▶ **To do**
Within the data that follows, how many lines contain the word "served"? Reply with only the number.

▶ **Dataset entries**
# # # # # # #
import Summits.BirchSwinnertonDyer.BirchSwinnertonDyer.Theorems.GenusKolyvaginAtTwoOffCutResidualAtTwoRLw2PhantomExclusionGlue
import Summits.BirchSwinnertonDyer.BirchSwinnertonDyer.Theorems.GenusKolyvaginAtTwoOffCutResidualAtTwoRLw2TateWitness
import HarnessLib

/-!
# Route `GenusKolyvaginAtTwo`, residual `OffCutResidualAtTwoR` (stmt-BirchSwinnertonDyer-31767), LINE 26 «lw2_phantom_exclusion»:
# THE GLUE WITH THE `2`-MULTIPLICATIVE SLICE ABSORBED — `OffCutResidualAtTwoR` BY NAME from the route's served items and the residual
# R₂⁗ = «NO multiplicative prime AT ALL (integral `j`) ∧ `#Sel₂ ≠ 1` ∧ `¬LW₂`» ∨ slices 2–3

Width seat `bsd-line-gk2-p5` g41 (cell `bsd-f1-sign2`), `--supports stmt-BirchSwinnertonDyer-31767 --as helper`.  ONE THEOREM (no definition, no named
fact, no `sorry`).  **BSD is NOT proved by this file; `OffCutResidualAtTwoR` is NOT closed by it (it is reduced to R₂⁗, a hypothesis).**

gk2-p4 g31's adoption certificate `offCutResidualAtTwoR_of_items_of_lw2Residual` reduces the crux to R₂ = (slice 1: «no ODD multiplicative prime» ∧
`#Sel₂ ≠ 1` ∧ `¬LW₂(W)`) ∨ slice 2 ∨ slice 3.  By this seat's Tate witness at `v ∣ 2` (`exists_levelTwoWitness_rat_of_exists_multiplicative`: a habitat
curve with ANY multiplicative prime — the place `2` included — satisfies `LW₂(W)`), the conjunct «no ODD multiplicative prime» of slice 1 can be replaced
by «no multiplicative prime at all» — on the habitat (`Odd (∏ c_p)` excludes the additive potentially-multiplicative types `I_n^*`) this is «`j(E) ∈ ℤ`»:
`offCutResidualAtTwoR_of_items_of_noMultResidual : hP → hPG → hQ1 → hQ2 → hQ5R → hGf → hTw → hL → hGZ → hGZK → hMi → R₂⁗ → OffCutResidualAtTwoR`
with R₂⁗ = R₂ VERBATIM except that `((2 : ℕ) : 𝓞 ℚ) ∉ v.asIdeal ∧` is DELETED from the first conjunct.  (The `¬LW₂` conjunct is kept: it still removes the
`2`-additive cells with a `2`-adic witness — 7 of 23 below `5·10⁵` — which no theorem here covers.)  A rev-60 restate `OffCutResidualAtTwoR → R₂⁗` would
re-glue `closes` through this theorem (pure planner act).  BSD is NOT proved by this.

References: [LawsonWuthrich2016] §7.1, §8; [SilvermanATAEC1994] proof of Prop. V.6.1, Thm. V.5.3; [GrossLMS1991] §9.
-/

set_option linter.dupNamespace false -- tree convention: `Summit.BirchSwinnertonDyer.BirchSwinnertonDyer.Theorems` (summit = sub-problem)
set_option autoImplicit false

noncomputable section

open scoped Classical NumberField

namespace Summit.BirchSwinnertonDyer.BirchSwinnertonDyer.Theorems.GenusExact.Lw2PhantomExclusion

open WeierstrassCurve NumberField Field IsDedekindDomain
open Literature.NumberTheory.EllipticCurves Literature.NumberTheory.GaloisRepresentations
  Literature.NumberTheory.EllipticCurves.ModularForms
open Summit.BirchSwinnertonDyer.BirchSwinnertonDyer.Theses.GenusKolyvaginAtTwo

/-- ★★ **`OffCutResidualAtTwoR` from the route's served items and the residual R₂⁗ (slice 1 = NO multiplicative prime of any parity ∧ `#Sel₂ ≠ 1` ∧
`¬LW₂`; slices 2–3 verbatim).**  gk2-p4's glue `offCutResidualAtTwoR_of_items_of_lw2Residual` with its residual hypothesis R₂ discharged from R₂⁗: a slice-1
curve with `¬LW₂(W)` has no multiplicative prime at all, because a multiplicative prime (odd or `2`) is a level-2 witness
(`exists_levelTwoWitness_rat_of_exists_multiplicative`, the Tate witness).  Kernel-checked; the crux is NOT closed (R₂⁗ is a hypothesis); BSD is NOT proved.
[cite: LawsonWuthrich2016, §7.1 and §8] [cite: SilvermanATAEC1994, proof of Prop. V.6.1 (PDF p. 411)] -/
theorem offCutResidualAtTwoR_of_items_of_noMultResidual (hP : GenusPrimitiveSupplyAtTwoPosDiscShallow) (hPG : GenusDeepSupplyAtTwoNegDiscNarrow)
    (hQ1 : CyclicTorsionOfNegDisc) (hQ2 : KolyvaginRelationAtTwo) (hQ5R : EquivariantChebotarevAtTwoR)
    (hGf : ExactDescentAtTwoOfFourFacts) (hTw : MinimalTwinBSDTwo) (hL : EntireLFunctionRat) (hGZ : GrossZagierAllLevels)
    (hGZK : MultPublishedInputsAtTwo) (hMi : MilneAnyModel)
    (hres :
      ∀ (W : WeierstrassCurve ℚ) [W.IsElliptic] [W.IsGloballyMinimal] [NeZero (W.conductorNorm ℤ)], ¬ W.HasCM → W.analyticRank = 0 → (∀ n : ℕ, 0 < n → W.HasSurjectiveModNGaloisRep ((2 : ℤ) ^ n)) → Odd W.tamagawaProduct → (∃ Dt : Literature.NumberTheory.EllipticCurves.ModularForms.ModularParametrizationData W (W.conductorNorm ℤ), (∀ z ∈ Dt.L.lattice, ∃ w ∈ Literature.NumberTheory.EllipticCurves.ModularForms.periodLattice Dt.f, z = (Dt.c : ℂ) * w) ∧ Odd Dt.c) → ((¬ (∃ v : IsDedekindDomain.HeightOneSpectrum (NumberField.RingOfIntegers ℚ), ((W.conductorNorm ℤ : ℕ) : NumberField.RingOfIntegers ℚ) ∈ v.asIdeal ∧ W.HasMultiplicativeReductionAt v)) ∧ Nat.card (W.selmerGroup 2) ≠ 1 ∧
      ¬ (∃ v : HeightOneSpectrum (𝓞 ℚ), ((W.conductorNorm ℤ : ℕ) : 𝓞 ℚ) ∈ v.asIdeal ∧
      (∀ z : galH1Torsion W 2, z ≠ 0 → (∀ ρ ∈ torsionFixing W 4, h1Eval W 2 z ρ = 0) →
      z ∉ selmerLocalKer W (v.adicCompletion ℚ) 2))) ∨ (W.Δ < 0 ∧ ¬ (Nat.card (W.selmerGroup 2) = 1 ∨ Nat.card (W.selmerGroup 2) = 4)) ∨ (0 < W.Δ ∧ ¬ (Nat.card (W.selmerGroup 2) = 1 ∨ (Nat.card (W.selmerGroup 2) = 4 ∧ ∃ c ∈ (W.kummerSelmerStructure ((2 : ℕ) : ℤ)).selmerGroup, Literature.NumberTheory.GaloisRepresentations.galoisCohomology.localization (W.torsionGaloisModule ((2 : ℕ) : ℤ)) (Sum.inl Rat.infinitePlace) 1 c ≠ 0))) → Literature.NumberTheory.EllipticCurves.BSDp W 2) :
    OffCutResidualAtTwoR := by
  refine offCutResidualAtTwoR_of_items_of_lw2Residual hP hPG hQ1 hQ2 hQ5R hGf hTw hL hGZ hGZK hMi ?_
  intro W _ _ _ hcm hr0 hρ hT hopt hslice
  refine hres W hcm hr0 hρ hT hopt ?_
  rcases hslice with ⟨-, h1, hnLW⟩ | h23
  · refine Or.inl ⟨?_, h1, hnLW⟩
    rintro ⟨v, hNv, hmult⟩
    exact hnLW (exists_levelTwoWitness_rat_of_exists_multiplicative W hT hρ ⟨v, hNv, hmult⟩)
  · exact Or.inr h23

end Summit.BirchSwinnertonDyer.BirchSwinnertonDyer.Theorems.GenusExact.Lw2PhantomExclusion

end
# # # # # # #
▶ **Task response**
2